---------- INPUT FOR THIS TASK ----------

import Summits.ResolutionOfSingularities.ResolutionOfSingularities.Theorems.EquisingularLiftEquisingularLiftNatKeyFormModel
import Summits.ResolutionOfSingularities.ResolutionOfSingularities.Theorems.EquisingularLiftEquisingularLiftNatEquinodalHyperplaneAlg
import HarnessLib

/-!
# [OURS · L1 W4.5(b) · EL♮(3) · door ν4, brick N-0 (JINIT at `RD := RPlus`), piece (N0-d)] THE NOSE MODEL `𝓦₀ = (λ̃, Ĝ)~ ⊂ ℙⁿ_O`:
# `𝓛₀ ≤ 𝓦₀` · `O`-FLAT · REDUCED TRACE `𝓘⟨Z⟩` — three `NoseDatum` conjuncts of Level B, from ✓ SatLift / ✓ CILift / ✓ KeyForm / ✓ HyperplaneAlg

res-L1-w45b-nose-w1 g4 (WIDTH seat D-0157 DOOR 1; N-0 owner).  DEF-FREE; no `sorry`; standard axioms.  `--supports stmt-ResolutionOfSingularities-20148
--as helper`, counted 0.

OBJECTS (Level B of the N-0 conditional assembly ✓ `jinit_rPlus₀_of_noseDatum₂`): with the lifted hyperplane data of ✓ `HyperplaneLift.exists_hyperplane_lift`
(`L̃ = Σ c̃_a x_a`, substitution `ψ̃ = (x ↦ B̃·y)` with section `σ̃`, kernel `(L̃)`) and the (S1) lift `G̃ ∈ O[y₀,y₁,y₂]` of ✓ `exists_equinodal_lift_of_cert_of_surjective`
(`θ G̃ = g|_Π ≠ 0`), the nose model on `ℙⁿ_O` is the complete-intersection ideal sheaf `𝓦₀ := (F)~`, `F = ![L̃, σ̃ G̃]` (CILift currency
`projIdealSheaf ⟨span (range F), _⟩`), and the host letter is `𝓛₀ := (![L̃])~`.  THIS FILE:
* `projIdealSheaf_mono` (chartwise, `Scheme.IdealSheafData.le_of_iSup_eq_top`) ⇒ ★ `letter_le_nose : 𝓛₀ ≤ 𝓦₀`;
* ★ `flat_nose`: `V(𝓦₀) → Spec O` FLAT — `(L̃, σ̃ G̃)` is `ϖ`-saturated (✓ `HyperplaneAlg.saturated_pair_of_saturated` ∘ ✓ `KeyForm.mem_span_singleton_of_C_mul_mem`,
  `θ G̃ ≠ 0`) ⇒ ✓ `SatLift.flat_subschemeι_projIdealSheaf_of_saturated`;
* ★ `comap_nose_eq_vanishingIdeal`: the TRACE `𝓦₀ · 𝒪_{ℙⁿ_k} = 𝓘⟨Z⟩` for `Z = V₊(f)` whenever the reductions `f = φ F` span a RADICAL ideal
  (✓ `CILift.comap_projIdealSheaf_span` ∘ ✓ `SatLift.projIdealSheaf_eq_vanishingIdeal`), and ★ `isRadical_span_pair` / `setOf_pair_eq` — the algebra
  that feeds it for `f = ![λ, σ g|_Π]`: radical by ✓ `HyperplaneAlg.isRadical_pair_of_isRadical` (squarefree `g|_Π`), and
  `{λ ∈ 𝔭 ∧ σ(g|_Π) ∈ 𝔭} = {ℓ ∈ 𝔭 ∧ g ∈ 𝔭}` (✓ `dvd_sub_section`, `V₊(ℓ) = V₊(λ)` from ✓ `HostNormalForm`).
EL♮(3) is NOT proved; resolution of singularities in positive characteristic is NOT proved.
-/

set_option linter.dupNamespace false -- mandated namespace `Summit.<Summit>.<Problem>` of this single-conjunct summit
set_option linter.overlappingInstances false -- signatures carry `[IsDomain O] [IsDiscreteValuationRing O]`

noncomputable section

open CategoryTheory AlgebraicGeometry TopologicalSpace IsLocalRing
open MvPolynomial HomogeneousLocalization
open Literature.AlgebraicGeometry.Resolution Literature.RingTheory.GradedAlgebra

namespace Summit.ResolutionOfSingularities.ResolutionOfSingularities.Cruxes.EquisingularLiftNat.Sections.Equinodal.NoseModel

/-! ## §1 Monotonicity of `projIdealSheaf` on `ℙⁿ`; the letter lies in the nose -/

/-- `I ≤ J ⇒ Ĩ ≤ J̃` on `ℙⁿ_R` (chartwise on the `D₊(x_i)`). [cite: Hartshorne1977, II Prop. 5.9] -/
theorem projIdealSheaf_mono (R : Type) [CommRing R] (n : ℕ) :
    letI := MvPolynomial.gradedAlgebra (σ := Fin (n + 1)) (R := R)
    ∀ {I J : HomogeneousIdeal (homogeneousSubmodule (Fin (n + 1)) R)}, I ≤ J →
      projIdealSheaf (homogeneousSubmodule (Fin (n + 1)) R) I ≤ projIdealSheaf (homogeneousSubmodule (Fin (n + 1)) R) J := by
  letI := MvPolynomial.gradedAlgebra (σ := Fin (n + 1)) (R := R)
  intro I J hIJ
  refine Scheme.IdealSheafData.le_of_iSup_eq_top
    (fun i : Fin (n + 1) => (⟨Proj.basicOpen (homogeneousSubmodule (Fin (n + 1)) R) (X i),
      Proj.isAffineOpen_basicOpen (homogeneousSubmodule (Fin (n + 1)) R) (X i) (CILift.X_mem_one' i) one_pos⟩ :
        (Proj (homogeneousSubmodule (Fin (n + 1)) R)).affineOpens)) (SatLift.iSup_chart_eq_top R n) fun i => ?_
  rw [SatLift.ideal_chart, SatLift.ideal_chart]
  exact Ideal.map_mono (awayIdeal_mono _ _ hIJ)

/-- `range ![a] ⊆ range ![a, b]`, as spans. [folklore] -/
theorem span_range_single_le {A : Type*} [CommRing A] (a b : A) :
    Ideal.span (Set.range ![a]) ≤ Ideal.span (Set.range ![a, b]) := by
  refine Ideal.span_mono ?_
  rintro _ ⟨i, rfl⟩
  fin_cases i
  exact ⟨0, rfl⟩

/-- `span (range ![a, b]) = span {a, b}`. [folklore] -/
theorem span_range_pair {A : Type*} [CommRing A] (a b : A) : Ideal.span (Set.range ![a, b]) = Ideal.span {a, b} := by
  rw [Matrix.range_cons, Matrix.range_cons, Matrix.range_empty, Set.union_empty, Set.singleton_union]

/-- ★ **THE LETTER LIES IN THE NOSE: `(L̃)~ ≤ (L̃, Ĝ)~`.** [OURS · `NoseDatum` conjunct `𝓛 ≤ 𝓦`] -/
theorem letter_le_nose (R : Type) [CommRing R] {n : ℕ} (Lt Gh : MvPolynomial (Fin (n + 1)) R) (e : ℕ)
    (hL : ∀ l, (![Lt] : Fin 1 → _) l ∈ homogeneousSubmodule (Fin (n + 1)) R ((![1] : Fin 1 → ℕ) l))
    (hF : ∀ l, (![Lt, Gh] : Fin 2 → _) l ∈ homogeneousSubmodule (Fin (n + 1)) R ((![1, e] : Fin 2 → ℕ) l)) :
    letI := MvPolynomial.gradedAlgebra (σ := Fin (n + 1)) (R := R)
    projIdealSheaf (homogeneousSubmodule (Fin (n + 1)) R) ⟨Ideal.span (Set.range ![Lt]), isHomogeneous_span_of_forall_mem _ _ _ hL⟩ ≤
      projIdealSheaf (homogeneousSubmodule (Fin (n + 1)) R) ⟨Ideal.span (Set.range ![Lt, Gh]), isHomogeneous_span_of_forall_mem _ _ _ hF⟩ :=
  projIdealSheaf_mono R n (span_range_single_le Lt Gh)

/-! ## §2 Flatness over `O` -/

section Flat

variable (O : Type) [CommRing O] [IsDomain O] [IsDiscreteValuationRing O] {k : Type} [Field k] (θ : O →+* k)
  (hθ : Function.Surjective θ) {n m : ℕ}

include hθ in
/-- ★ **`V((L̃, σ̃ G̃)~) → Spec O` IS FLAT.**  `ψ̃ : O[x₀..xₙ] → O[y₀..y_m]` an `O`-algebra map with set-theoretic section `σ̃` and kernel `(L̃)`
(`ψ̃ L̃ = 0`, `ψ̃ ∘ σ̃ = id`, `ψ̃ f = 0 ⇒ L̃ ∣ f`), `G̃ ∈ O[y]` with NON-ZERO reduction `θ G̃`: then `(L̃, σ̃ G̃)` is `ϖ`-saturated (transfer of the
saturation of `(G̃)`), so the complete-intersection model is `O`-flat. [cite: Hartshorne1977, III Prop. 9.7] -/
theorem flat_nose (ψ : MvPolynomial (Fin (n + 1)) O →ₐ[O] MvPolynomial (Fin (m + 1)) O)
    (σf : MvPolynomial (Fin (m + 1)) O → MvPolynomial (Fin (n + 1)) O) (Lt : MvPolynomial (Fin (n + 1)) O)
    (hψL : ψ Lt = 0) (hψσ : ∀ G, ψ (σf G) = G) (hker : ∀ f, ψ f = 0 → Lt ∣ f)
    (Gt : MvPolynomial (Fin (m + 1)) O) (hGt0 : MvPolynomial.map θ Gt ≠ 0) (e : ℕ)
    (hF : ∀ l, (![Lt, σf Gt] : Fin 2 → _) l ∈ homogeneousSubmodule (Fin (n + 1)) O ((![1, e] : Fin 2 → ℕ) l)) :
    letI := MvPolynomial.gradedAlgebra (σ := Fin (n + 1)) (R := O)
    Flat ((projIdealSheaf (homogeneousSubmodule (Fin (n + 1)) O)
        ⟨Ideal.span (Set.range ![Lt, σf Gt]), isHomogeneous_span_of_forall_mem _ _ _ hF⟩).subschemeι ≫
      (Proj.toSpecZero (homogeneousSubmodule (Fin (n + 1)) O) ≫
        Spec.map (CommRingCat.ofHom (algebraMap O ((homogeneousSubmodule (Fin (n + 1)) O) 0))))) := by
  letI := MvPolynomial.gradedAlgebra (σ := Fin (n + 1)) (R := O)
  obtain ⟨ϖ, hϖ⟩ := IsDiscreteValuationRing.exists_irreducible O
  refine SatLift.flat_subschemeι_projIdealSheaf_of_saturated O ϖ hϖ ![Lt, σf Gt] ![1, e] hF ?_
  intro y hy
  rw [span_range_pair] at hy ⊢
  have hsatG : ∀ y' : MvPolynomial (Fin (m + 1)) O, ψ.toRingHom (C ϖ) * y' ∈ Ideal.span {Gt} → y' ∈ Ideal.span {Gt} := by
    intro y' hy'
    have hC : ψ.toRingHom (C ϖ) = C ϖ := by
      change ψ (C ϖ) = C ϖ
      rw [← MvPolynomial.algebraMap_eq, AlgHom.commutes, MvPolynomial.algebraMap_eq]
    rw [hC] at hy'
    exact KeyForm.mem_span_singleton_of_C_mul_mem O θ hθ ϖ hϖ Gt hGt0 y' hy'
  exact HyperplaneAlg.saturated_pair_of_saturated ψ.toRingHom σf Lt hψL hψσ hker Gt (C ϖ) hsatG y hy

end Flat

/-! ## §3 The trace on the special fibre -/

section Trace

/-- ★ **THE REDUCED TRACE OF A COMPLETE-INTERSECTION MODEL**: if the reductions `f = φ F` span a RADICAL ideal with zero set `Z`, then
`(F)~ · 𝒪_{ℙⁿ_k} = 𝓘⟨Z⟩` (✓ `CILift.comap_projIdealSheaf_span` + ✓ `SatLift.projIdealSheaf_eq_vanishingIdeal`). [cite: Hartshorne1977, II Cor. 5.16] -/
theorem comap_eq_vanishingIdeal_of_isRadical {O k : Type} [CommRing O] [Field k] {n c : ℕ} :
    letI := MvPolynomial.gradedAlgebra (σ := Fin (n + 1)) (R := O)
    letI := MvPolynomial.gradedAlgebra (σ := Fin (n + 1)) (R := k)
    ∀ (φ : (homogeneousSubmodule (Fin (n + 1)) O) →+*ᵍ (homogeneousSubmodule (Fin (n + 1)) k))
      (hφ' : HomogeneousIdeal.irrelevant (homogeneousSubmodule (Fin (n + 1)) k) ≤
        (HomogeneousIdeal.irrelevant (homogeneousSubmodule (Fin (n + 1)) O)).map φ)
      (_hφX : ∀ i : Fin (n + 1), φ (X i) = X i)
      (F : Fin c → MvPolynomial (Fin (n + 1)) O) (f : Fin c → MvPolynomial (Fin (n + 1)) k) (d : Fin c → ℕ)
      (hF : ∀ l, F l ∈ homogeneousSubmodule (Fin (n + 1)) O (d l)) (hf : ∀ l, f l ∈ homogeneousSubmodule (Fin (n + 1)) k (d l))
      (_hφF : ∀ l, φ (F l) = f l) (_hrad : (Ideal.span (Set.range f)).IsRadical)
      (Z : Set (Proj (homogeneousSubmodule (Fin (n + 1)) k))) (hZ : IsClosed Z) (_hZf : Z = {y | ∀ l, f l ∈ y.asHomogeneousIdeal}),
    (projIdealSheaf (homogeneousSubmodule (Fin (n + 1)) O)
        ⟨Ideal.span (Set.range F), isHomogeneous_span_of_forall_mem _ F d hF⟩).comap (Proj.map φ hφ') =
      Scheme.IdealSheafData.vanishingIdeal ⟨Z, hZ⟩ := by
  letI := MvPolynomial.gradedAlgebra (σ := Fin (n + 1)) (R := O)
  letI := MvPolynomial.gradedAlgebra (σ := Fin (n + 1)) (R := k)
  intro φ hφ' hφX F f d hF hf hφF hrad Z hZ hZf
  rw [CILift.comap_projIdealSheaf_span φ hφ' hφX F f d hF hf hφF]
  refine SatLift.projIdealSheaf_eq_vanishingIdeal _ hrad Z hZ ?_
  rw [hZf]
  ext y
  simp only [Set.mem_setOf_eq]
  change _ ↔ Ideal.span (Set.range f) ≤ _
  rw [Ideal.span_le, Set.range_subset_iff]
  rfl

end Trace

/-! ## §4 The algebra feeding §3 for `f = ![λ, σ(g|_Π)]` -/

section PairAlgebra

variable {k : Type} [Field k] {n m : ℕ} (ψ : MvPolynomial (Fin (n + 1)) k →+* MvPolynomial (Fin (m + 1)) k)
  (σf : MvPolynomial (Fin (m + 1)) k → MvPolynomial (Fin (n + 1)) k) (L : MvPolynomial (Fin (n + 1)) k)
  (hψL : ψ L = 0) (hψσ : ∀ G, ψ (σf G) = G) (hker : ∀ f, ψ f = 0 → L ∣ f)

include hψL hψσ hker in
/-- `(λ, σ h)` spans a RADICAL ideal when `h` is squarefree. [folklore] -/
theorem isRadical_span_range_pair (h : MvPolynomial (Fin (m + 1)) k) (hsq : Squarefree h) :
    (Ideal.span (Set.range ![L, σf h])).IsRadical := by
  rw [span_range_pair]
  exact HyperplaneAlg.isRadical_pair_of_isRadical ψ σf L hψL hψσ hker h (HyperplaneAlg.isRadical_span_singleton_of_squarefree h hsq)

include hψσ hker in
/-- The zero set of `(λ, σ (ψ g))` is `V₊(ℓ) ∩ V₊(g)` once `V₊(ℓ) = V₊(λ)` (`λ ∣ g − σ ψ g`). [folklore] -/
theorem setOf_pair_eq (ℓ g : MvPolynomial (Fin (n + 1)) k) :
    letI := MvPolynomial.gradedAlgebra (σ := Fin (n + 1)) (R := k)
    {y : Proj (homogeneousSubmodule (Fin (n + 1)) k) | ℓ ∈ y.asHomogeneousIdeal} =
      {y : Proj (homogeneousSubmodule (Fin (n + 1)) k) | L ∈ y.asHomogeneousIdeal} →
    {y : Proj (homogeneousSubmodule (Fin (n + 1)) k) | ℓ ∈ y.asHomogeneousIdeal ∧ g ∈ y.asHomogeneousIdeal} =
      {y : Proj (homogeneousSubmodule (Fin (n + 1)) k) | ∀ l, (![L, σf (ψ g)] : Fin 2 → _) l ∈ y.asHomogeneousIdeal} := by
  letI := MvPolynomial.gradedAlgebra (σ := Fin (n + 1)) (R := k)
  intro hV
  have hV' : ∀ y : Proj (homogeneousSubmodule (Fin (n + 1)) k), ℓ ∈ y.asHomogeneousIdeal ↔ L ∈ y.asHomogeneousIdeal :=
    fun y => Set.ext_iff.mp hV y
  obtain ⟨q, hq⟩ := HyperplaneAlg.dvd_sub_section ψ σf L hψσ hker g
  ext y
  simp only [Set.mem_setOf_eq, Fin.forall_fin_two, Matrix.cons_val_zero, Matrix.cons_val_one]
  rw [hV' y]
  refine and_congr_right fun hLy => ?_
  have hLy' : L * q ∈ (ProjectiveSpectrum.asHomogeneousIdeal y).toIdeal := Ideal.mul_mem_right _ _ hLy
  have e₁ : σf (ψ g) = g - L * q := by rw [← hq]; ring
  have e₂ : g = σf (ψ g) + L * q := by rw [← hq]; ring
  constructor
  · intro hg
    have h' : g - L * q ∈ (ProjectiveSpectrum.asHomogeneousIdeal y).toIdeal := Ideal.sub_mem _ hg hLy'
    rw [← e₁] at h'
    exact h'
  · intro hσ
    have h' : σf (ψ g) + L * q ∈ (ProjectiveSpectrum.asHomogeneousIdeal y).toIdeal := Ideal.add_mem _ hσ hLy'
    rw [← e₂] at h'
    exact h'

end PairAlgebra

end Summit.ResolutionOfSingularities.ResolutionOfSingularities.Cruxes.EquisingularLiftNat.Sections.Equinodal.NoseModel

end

----------

▸ **AIM OF THE EXERCISE**: Please transcribe only the lines in the records above running from the line that has "open MvPolynomial HomogeneousLocalization" through the line that has "spans. [folklore] -/", both included, exactly as they appear.

▸ **ANSWER FOR THE TASK**:
open MvPolynomial HomogeneousLocalization
open Literature.AlgebraicGeometry.Resolution Literature.RingTheory.GradedAlgebra

namespace Summit.ResolutionOfSingularities.ResolutionOfSingularities.Cruxes.EquisingularLiftNat.Sections.Equinodal.NoseModel

/-! ## §1 Monotonicity of `projIdealSheaf` on `ℙⁿ`; the letter lies in the nose -/

/-- `I ≤ J ⇒ Ĩ ≤ J̃` on `ℙⁿ_R` (chartwise on the `D₊(x_i)`). [cite: Hartshorne1977, II Prop. 5.9] -/
theorem projIdealSheaf_mono (R : Type) [CommRing R] (n : ℕ) :
    letI := MvPolynomial.gradedAlgebra (σ := Fin (n + 1)) (R := R)
    ∀ {I J : HomogeneousIdeal (homogeneousSubmodule (Fin (n + 1)) R)}, I ≤ J →
      projIdealSheaf (homogeneousSubmodule (Fin (n + 1)) R) I ≤ projIdealSheaf (homogeneousSubmodule (Fin (n + 1)) R) J := by
  letI := MvPolynomial.gradedAlgebra (σ := Fin (n + 1)) (R := R)
  intro I J hIJ
  refine Scheme.IdealSheafData.le_of_iSup_eq_top
    (fun i : Fin (n + 1) => (⟨Proj.basicOpen (homogeneousSubmodule (Fin (n + 1)) R) (X i),
      Proj.isAffineOpen_basicOpen (homogeneousSubmodule (Fin (n + 1)) R) (X i) (CILift.X_mem_one' i) one_pos⟩ :
        (Proj (homogeneousSubmodule (Fin (n + 1)) R)).affineOpens)) (SatLift.iSup_chart_eq_top R n) fun i => ?_
  rw [SatLift.ideal_chart, SatLift.ideal_chart]
  exact Ideal.map_mono (awayIdeal_mono _ _ hIJ)

/-- `range ![a] ⊆ range ![a, b]`, as spans. [folklore] -/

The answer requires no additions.